-- Provided material follows --

import Summits.CriticalPhenomena.SAWScalingLimit.Theses.SAWSpinMonotone
import Summits.CriticalPhenomena.SAWScalingLimit.Theses.SAWDevelopingMap
import HarnessLib

/-!
# Strategist b1 sketch — crux stmt-CriticalPhenomena-10472 `ObservableToSLE`
(route `SAWSpinMonotone`; shared verbatim with `SAWDevelopingMap`)

Signatures cited in `Cruxes/ObservableToSLE/STRATEGY-CENSUS.md`, § "Addendum (seat b1)".
Nothing here is a line or a stub; these are the typed objects of the census attempts.
-/

noncomputable section

open scoped Topology BigOperators
open Filter Set MeasureTheory Metric
open Literature.Probability.LatticeModels (HexVertex hexGraph hexCenter)
open Literature.Probability.RandomPlanarGeometry
open Literature.Probability.RandomPlanarGeometry.SAW

namespace Summit.CriticalPhenomena.SAWScalingLimit.Cruxes.ObservableToSLE.StrategistB1

/-! ## §0 The two wanting routes' copies of the crux are ONE statement (definitional unfolding). -/

theorem spinMonotone_iff_developingMap :
    Theses.SAWSpinMonotone.ObservableToSLE ↔ Theses.SAWDevelopingMap.ObservableToSLE := Iff.rfl

theorem hexObservableLimit_iff :
    Theses.SAWSpinMonotone.HexObservableLimit ↔ Theses.SAWDevelopingMap.HexObservableLimit := Iff.rfl

theorem hexTight_iff : Theses.SAWSpinMonotone.HexTight ↔ Theses.SAWDevelopingMap.HexTight := Iff.rfl

/-! ## §T Transfer, route-internal: what the routes' all-domain no-fold bound (K) gives at lattice
scale (provable now), and the statement at which the quasiconformal-stability transfer stops. -/

/-- **(K) ⇒ micro-comparability of the three port moduli at every vertex** (provable now, size S;
the first lemma of the transfer attempt — the place where the argument does NOT break).  Writing the
three port values at `v` as `F_i = A + B ω^{∓i}` (DCS Lemma 1 kills one `ℤ/3`-mode), `NoFoldBound` is
`‖B‖ ≤ k‖A‖`, whence `(1-k)‖A‖ ≤ ‖F_i‖ ≤ (1+k)‖A‖` and the port moduli are pairwise comparable with
`C = (1+k)/(1-k)`; at boundary mid-edges the modulus is the critical arch mass
(`TwoPiece.norm_observable_eq_archMass`), so exit masses are comparable along chains of vertices,
with constants exponential in the LATTICE length of the chain — and only there. -/
def MicroComparability : Prop :=
  Theses.SAWDevelopingMap.NoFoldBound →
    ∃ C : ℝ, 0 < C ∧ ∀ (Λ : Finset HexVertex), hexDomainSimplyConnected Λ →
      ∀ a ∈ hexDomainBoundary Λ, ∀ v ∈ Λ, ∀ w w' : HexVertex,
        hexGraph.Adj v w → hexGraph.Adj v w' →
          ‖hexParafermionicObservable Λ a hexCriticalFugacity (5 / 8) s(v, w)‖ ≤
            C * ‖hexParafermionicObservable Λ a hexCriticalFugacity (5 / 8) s(v, w')‖

/-- **MESOSCOPIC SOURCE LOCALITY** — the input the quasiconformal-stability transfer needs in order to
normalise the comparison map `H_Λ ∘ H_{Λ ∩ B(a,r)}⁻¹` at the developed image of the source: chords of
the admissible family from `a δ` to boundary mid-edges at LATTICE distance `≤ k` do not reach
MACROSCOPIC distance `r`, uniformly along `δ → 0⁺` (for each fixed `k`).  Same species as the live
`stub_macroSourceLocality` (targets at macroscopic distance `t → 0`), one scale down; in FLOOR domains
(the whole `Λ δ` above the row of `a δ`) it follows from the half-plane arch identity
`c_α A(x_c) = 1`, in general admissible families it is open for the same reason the anchor is. -/
def MesoSourceLocality : Prop :=
  ∀ (E : DobrushinDomain) (ρ : ℝ) (Λ : ℝ → Finset HexVertex) (m₀ : ℝ → ℤ) (a : ℝ → Sym2 HexVertex),
    0 < ρ → E.carrier ∩ ball (E.pt 0) ρ = {z : ℂ | (E.pt 0).im < z.im} ∩ ball (E.pt 0) ρ →
    (∀ᶠ δ : ℝ in 𝓝[>] 0, hexDomainSimplyConnected (Λ δ) ∧ a δ ∈ hexDomainBoundary (Λ δ) ∧
      (∀ v ∈ Λ δ, (δ : ℂ) * hexCenter v ∈ E.carrier) ∧
      (∀ v : HexVertex, (δ : ℂ) * hexCenter v ∈ ball (E.pt 0) ρ → (v ∈ Λ δ ↔ m₀ δ ≤ v.1 1))) →
    Tendsto (fun δ : ℝ => (δ : ℂ) * hexMidpoint (a δ)) (𝓝[>] 0) (𝓝 (E.pt 0)) →
    ∀ ε : ℝ, 0 < ε → ∀ r : ℝ, 0 < r → ∀ (z : ℝ → Sym2 HexVertex) (k : ℕ),
      (∀ᶠ δ : ℝ in 𝓝[>] 0, z δ ∈ hexDomainBoundary (Λ δ) ∧
        dist (hexMidpoint (z δ)) (hexMidpoint (a δ)) ≤ k) →
      ∀ᶠ δ : ℝ in 𝓝[>] 0,
        (∑ γ : HexMidEdgeSAW (Λ δ) (a δ) (z δ),
            if ∃ v ∈ γ.verts, r ≤ dist ((δ : ℂ) * hexCenter v) ((δ : ℂ) * hexMidpoint (a δ))
            then hexCriticalFugacity ^ γ.length else 0) ≤
          ε * ∑ γ : HexMidEdgeSAW (Λ δ) (a δ) (z δ), hexCriticalFugacity ^ γ.length

/-- The shape of the route-internal transfer as it would have to be registered (NOT registered: its
research input `MesoSourceLocality` is the anchor species again, and the rough TARGET still needs the
live line's renewal at `b`).  `(K)`, `(M)` are the sibling route's items verbatim. -/
def QCStabilityTransferShape : Prop :=
  Theses.SAWDevelopingMap.NoFoldBound → Theses.SAWDevelopingMap.InteriorFlattening →
    MesoSourceLocality →
    -- the live line's weakened anchor, conclusion form (targets `s_t`, `t → 0`):
    ∀ (E : DobrushinDomain) (ρ : ℝ) (Λ : ℝ → Finset HexVertex) (m₀ : ℝ → ℤ)
      (a : ℝ → Sym2 HexVertex),
      0 < ρ → E.carrier ∩ ball (E.pt 0) ρ = {z : ℂ | (E.pt 0).im < z.im} ∩ ball (E.pt 0) ρ →
      (∀ᶠ δ : ℝ in 𝓝[>] 0, hexDomainSimplyConnected (Λ δ) ∧
        (hexGraph.induce (↑(Λ δ) : Set HexVertex)).Preconnected ∧ a δ ∈ hexDomainBoundary (Λ δ) ∧
        (∀ v ∈ Λ δ, (δ : ℂ) * hexCenter v ∈ E.carrier) ∧
        (∀ v : HexVertex, (δ : ℂ) * hexCenter v ∈ ball (E.pt 0) ρ → (v ∈ Λ δ ↔ m₀ δ ≤ v.1 1))) →
      (∀ K : Set ℂ, IsCompact K → K ⊆ E.carrier →
        ∀ᶠ δ : ℝ in 𝓝[>] 0, ∀ v : HexVertex, (δ : ℂ) * hexCenter v ∈ K → v ∈ Λ δ) →
      Tendsto (fun δ : ℝ => (δ : ℂ) * hexMidpoint (a δ)) (𝓝[>] 0) (𝓝 (E.pt 0)) →
      ∀ ε : ℝ, 0 < ε → ∀ r : ℝ, 0 < r → ∃ t₀ : ℝ, 0 < t₀ ∧
        ∀ (s : ℝ → Sym2 HexVertex) (t : ℝ), t ≠ 0 → |t| < t₀ →
          (∀ᶠ δ : ℝ in 𝓝[>] 0, s δ ∈ hexDomainBoundary (Λ δ) ∧
            (hexMidpoint (s δ)).im = (hexMidpoint (a δ)).im) →
          Tendsto (fun δ : ℝ => (δ : ℂ) * hexMidpoint (s δ)) (𝓝[>] 0) (𝓝 (E.pt 0 + t)) →
          ∀ᶠ δ : ℝ in 𝓝[>] 0,
            (∑ γ : HexMidEdgeSAW (Λ δ) (a δ) (s δ),
                if ∃ v ∈ γ.verts, r ≤ dist ((δ : ℂ) * hexCenter v) ((δ : ℂ) * hexMidpoint (a δ))
                then hexCriticalFugacity ^ γ.length else 0) ≤
              ε * ∑ γ : HexMidEdgeSAW (Λ δ) (a δ) (s δ), hexCriticalFugacity ^ γ.length

/-! ## §S Strengthen: the SOURCE-FREE observable limit (pin only the normalisation point `pt 1`).
It implies the crux's hypothesis (checked below), would make the rough SOURCE of the slit-domain
martingale harmless (the source factor cancels in `⟨ψ,F⟩/F(b)`), and buys nothing for THIS step
because the conclusion's TARGET `b` is rough as well (`IsEmbEndpointApprox` at both marks). -/

/-- DCS Conjecture 2, ψ-averaged and `b`-normalised, pinned conformally ONLY at `pt 1`. -/
def SourceFreeObservableLimit : Prop :=
  ∃ c : ℂ, c ≠ 0 ∧ ∀ (D : DobrushinDomain) (ρ : ℝ) (Λ : ℝ → Finset HexVertex) (m₁ : ℝ → ℤ)
    (a b : ℝ → Sym2 HexVertex) (Φ : ConformalEquiv D.carrier UpperHalfPlane.upperHalfPlaneSet)
    (L : ℂ → ℂ) (Lb : ℂ) (ψ : ℂ → ℂ),
    let F : ℝ → Sym2 HexVertex → ℂ := fun δ z =>
      hexParafermionicObservable (Λ δ) (a δ) hexCriticalFugacity (5 / 8) z
    0 < ρ →
    D.carrier ∩ Metric.ball (D.pt 1) ρ = {z : ℂ | (D.pt 1).im < z.im} ∩ Metric.ball (D.pt 1) ρ →
    (∀ᶠ δ : ℝ in nhdsWithin 0 (Set.Ioi 0), hexDomainSimplyConnected (Λ δ) ∧
      a δ ∈ hexDomainBoundary (Λ δ) ∧ b δ ∈ hexDomainBoundary (Λ δ) ∧
      Nonempty (HexMidEdgeSAW (Λ δ) (a δ) (b δ)) ∧
      (hexGraph.induce ((Λ δ : Finset HexVertex) : Set HexVertex)).Preconnected ∧
      (∀ v ∈ Λ δ, (δ : ℂ) * hexCenter v ∈ D.carrier) ∧
      (∀ v : HexVertex, (δ : ℂ) * hexCenter v ∈ Metric.ball (D.pt 1) ρ →
        (v ∈ Λ δ ↔ m₁ δ ≤ v.1 1))) →
    (∀ K : Set ℂ, IsCompact K → K ⊆ D.carrier → ∀ᶠ δ : ℝ in nhdsWithin 0 (Set.Ioi 0),
      ∀ v : HexVertex, (δ : ℂ) * hexCenter v ∈ K → v ∈ Λ δ) →
    Filter.Tendsto (fun δ : ℝ => (δ : ℂ) * hexMidpoint (a δ)) (nhdsWithin 0 (Set.Ioi 0))
      (nhds (D.pt 0)) →
    Filter.Tendsto (fun δ : ℝ => (δ : ℂ) * hexMidpoint (b δ)) (nhdsWithin 0 (Set.Ioi 0))
      (nhds (D.pt 1)) →
    Filter.Tendsto (fun x => ‖Φ x‖) (nhdsWithin (D.pt 0) D.carrier) Filter.atTop →
    Φ.HasBoundaryValue (D.pt 1) 0 → ContinuousOn L D.carrier →
    (∀ z ∈ D.carrier, Complex.exp (L z) = deriv Φ z) →
    Filter.Tendsto L (nhdsWithin (D.pt 1) D.carrier) (nhds Lb) →
    Continuous ψ → HasCompactSupport ψ → tsupport ψ ⊆ D.carrier →
    Filter.Tendsto (fun δ : ℝ => (δ : ℂ) ^ 2 *
        (∑ᶠ e ∈ hexDomainMidEdges (Λ δ), ψ ((δ : ℂ) * hexMidpoint e) * F δ e) / F δ (b δ))
      (nhdsWithin 0 (Set.Ioi 0))
      (nhds (c * ∫ z, ψ z * Complex.exp ((5 / 8 : ℂ) * (L z - Lb))))

/-- `SourceFreeObservableLimit` strengthens the crux's first hypothesis (both route copies). -/
theorem hexObservableLimit_of_sourceFree (h : SourceFreeObservableLimit) :
    Theses.SAWSpinMonotone.HexObservableLimit := by
  obtain ⟨c, hc, h⟩ := h
  refine ⟨c, hc, ?_⟩
  intro D ρ Λ m a b Φ L Lb ψ F hρ hflat hadm hK ha hb hΦa hΦb hL hexpL hLb hψ hψc hψs
  have hadm' : ∀ᶠ δ : ℝ in nhdsWithin 0 (Set.Ioi 0), hexDomainSimplyConnected (Λ δ) ∧
      a δ ∈ hexDomainBoundary (Λ δ) ∧ b δ ∈ hexDomainBoundary (Λ δ) ∧
      Nonempty (HexMidEdgeSAW (Λ δ) (a δ) (b δ)) ∧
      (hexGraph.induce ((Λ δ : Finset HexVertex) : Set HexVertex)).Preconnected ∧
      (∀ v ∈ Λ δ, (δ : ℂ) * hexCenter v ∈ D.carrier) ∧
      (∀ v : HexVertex, (δ : ℂ) * hexCenter v ∈ Metric.ball (D.pt 1) ρ →
        (v ∈ Λ δ ↔ m 1 δ ≤ v.1 1)) :=
    hadm.mono fun δ hδ => ⟨hδ.1, hδ.2.1, hδ.2.2.1, hδ.2.2.2.1, hδ.2.2.2.2.1, hδ.2.2.2.2.2.1,
      hδ.2.2.2.2.2.2 1⟩
  exact h D ρ Λ (m 1) a b Φ L Lb ψ hρ (hflat 1) hadm' hK ha hb hΦa hΦb hL hexpL hLb hψ hψc hψs

theorem hexObservableLimit_of_sourceFree' (h : SourceFreeObservableLimit) :
    Theses.SAWDevelopingMap.HexObservableLimit :=
  hexObservableLimit_iff.1 (hexObservableLimit_of_sourceFree h)

/-- The crux WEAKENED by the strengthened hypothesis (what a source-free line would prove first);
it does NOT give the crux back: the conclusion's target `b` is an arbitrary `IsEmbEndpointApprox`
endpoint, where no observable statement normalised AT `b` is available (`Negative.RootSilence`). -/
def SourceFreeCrux : Prop :=
  SourceFreeObservableLimit → Theses.SAWSpinMonotone.HexTight →
    ∀ (D : DobrushinDomain) (a b : ℝ → HexVertex), IsEmbEndpointApprox hexGraph hexCenter D a b →
      ConvergesInLawToSLE ((8 : NNReal) / 3) D
        (fun δ (γ : HexDomainSAW D.carrier δ (a δ) (b δ)) => γ.curve)
        (fun δ => hexSAWLaw D.carrier δ (a δ) (b δ))

theorem sourceFreeCrux_of_crux (h : Theses.SAWSpinMonotone.ObservableToSLE) : SourceFreeCrux :=
  fun hS hT => h (hexObservableLimit_of_sourceFree hS) hT

end Summit.CriticalPhenomena.SAWScalingLimit.Cruxes.ObservableToSLE.StrategistB1

end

-- Provided material concluded --

● Directions for this task: Starting with the line that holds "(L : ℂ → ℂ) (Lb" and ending with the line that holds "Filter.Tendsto (fun x", retype every line in the data above exactly, and nothing else.

● Written reply:
    (L : ℂ → ℂ) (Lb : ℂ) (ψ : ℂ → ℂ),
    let F : ℝ → Sym2 HexVertex → ℂ := fun δ z =>
      hexParafermionicObservable (Λ δ) (a δ) hexCriticalFugacity (5 / 8) z
    0 < ρ →
    D.carrier ∩ Metric.ball (D.pt 1) ρ = {z : ℂ | (D.pt 1).im < z.im} ∩ Metric.ball (D.pt 1) ρ →
    (∀ᶠ δ : ℝ in nhdsWithin 0 (Set.Ioi 0), hexDomainSimplyConnected (Λ δ) ∧
      a δ ∈ hexDomainBoundary (Λ δ) ∧ b δ ∈ hexDomainBoundary (Λ δ) ∧
      Nonempty (HexMidEdgeSAW (Λ δ) (a δ) (b δ)) ∧
      (hexGraph.induce ((Λ δ : Finset HexVertex) : Set HexVertex)).Preconnected ∧
      (∀ v ∈ Λ δ, (δ : ℂ) * hexCenter v ∈ D.carrier) ∧
      (∀ v : HexVertex, (δ : ℂ) * hexCenter v ∈ Metric.ball (D.pt 1) ρ →
        (v ∈ Λ δ ↔ m₁ δ ≤ v.1 1))) →
    (∀ K : Set ℂ, IsCompact K → K ⊆ D.carrier → ∀ᶠ δ : ℝ in nhdsWithin 0 (Set.Ioi 0),
      ∀ v : HexVertex, (δ : ℂ) * hexCenter v ∈ K → v ∈ Λ δ) →
    Filter.Tendsto (fun δ : ℝ => (δ : ℂ) * hexMidpoint (a δ)) (nhdsWithin 0 (Set.Ioi 0))
      (nhds (D.pt 0)) →
    Filter.Tendsto (fun δ : ℝ => (δ : ℂ) * hexMidpoint (b δ)) (nhdsWithin 0 (Set.Ioi 0))
      (nhds (D.pt 1)) →
    Filter.Tendsto (fun x => ‖Φ x‖) (nhdsWithin (D.pt 0) D.carrier) Filter.atTop →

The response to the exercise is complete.